Probaly one of the most important matrix operations in all of deep learning is product of two matrices, \mathbf{A \cdot B} undefined . For that purpose we can use the matmul method.

# Equivalent to torch.matmul(A, B)
A.matmul(B)

tensor([[4., 6.],
        [4., 6.]])

Alternatively we can use @ as a convenient way to use matrix multiplication. This is essentially just a shorthand notation for torch.matmul.

# Equivalent to torch.matmul(A, B)
A @ B

A final concept that we would like to mention is the concept of dimensions in PyTorch. Often we would like to calculate some summary statistics (like a sum or a mean) for a Tensor object. But we would like those to be calculated for a particular dimension.
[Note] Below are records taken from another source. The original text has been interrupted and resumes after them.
/-- The Taylor step is primitive recursive in `(x, state)`. [folklore] -/
private theorem primrec_tstep : Primrec₂ tstep := by
  unfold tstep
  refine Primrec₂.mk (Primrec.pair (Primrec.succ.comp (Primrec.fst.comp Primrec.snd))
    (Primrec.pair ?_ ?_))
  · exact primrec_gdivSucc.comp
      (primrec_gmul.comp (Primrec.fst.comp (Primrec.snd.comp Primrec.snd)) Primrec.fst)
      (Primrec.fst.comp Primrec.snd)
  · exact primrec_gadd.comp (Primrec.snd.comp (Primrec.snd.comp Primrec.snd))
      (Primrec.fst.comp (Primrec.snd.comp Primrec.snd))

/-- The Taylor sum is primitive recursive in `(x, N)`. [folklore] -/
private theorem primrec_taylor : Primrec₂ taylor := by
  unfold taylor
  refine Primrec₂.mk (Primrec.snd.comp (Primrec.snd.comp ?_))
  exact Primrec.nat_iterate Primrec.snd (Primrec.const _) (primrec_tstep.comp (Primrec.fst.comp Primrec.fst) Primrec.snd)

/-- The power is primitive recursive in `(w, M)`. [folklore] -/
private theorem primrec_gpow : Primrec₂ gpow := by
  unfold gpow
  refine Primrec₂.mk ?_
  exact Primrec.nat_iterate Primrec.snd (Primrec.const _) (primrec_gmul.comp (Primrec.fst.comp Primrec.fst) Primrec.snd)

/-- `nb` is primitive recursive. [folklore] -/
private theorem primrec_nb : Primrec nb := by
  unfold nb
  exact Primrec.nat_add.comp rat_numToNat_primrec rat_negNumToNat_primrec

/-- `bnd` is primitive recursive. [folklore] -/
private theorem primrec_bnd : Primrec bnd := by
  unfold bnd
  exact Primrec.succ.comp (Primrec.nat_add.comp (primrec_nb.comp Primrec.fst) (primrec_nb.comp Primrec.snd))

/-- The approximant is primitive recursive in `(m, q₀, q)`. [folklore] -/
private theorem primrec_approx : Primrec (fun p : ℕ × (ℚ × ℚ) × (ℚ × ℚ) => approx p.1 p.2.1 p.2.2) := by
  unfold approx
  have hB : Primrec (fun p : ℕ × (ℚ × ℚ) × (ℚ × ℚ) => bnd p.2.1) := primrec_bnd.comp (Primrec.fst.comp Primrec.snd)
  refine primrec_gpow.comp ?_ (Primrec.succ.comp hB)
  refine primrec_taylor.comp (primrec_gdivSucc.comp (Primrec.snd.comp Primrec.snd) hB) ?_
  exact Primrec.nat_add.comp (Primrec.nat_add.comp
    (Primrec.nat_mul.comp (Primrec.const 3) hB) Primrec.fst) (Primrec.const 6)

/-- **The name is computable when `f` is** (two oracle calls to `f` and primitive recursive
post-processing). [cite: WeihrauchComputableAnalysis2000, Thm. 4.3.10] -/
theorem computable_name {f : ℕ × ℕ → ℚ × ℚ} (hf : Computable f) : Computable (name f) := by
  unfold name
  have h0 : Computable (fun p : ℕ × ℕ => f (p.1, 0)) :=
    hf.comp (Computable.pair Computable.fst (Computable.const 0))
  have hB : Computable (fun p : ℕ × ℕ => bnd (f (p.1, 0))) := primrec_bnd.to_comp.comp h0
  have hidx : Computable (fun p : ℕ × ℕ => p.2 + 2 * bnd (f (p.1, 0)) + 4) :=
    (Primrec.nat_add.to_comp.comp
      (Primrec.nat_add.to_comp.comp Computable.snd
        (Primrec.nat_mul.to_comp.comp (Computable.const 2) hB))
      (Computable.const 4))
  have hq : Computable (fun p : ℕ × ℕ => f (p.1, p.2 + 2 * bnd (f (p.1, 0)) + 4)) :=
    hf.comp (Computable.pair Computable.fst hidx)
  have hG := primrec_approx.to_comp.comp (Computable.pair Computable.snd (Computable.pair h0 hq))
  exact hG.of_eq fun p => rfl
We can explicitly set the dimension by defining the dim parameter.

t = torch.tensor([[1, 2, 3], [4, 5, 6]])
print(t.sum())
print(t.sum(dim=0))
print(t.sum(dim=1))

tensor(21)
tensor([5, 7, 9])
tensor([ 6, 15])

The very first sum that we calculate in the example below, does not take any dimensions into consideration and just calculates the sum over the whole tensor. In the second example we calculate the sum over the 0th, the row, dimension. That means that for each of the available columns we calculate the sum by moving down the rows. When we calculate the sum for the 1st, the column dimension, we go over each row and calculate the sum by moving through the columns.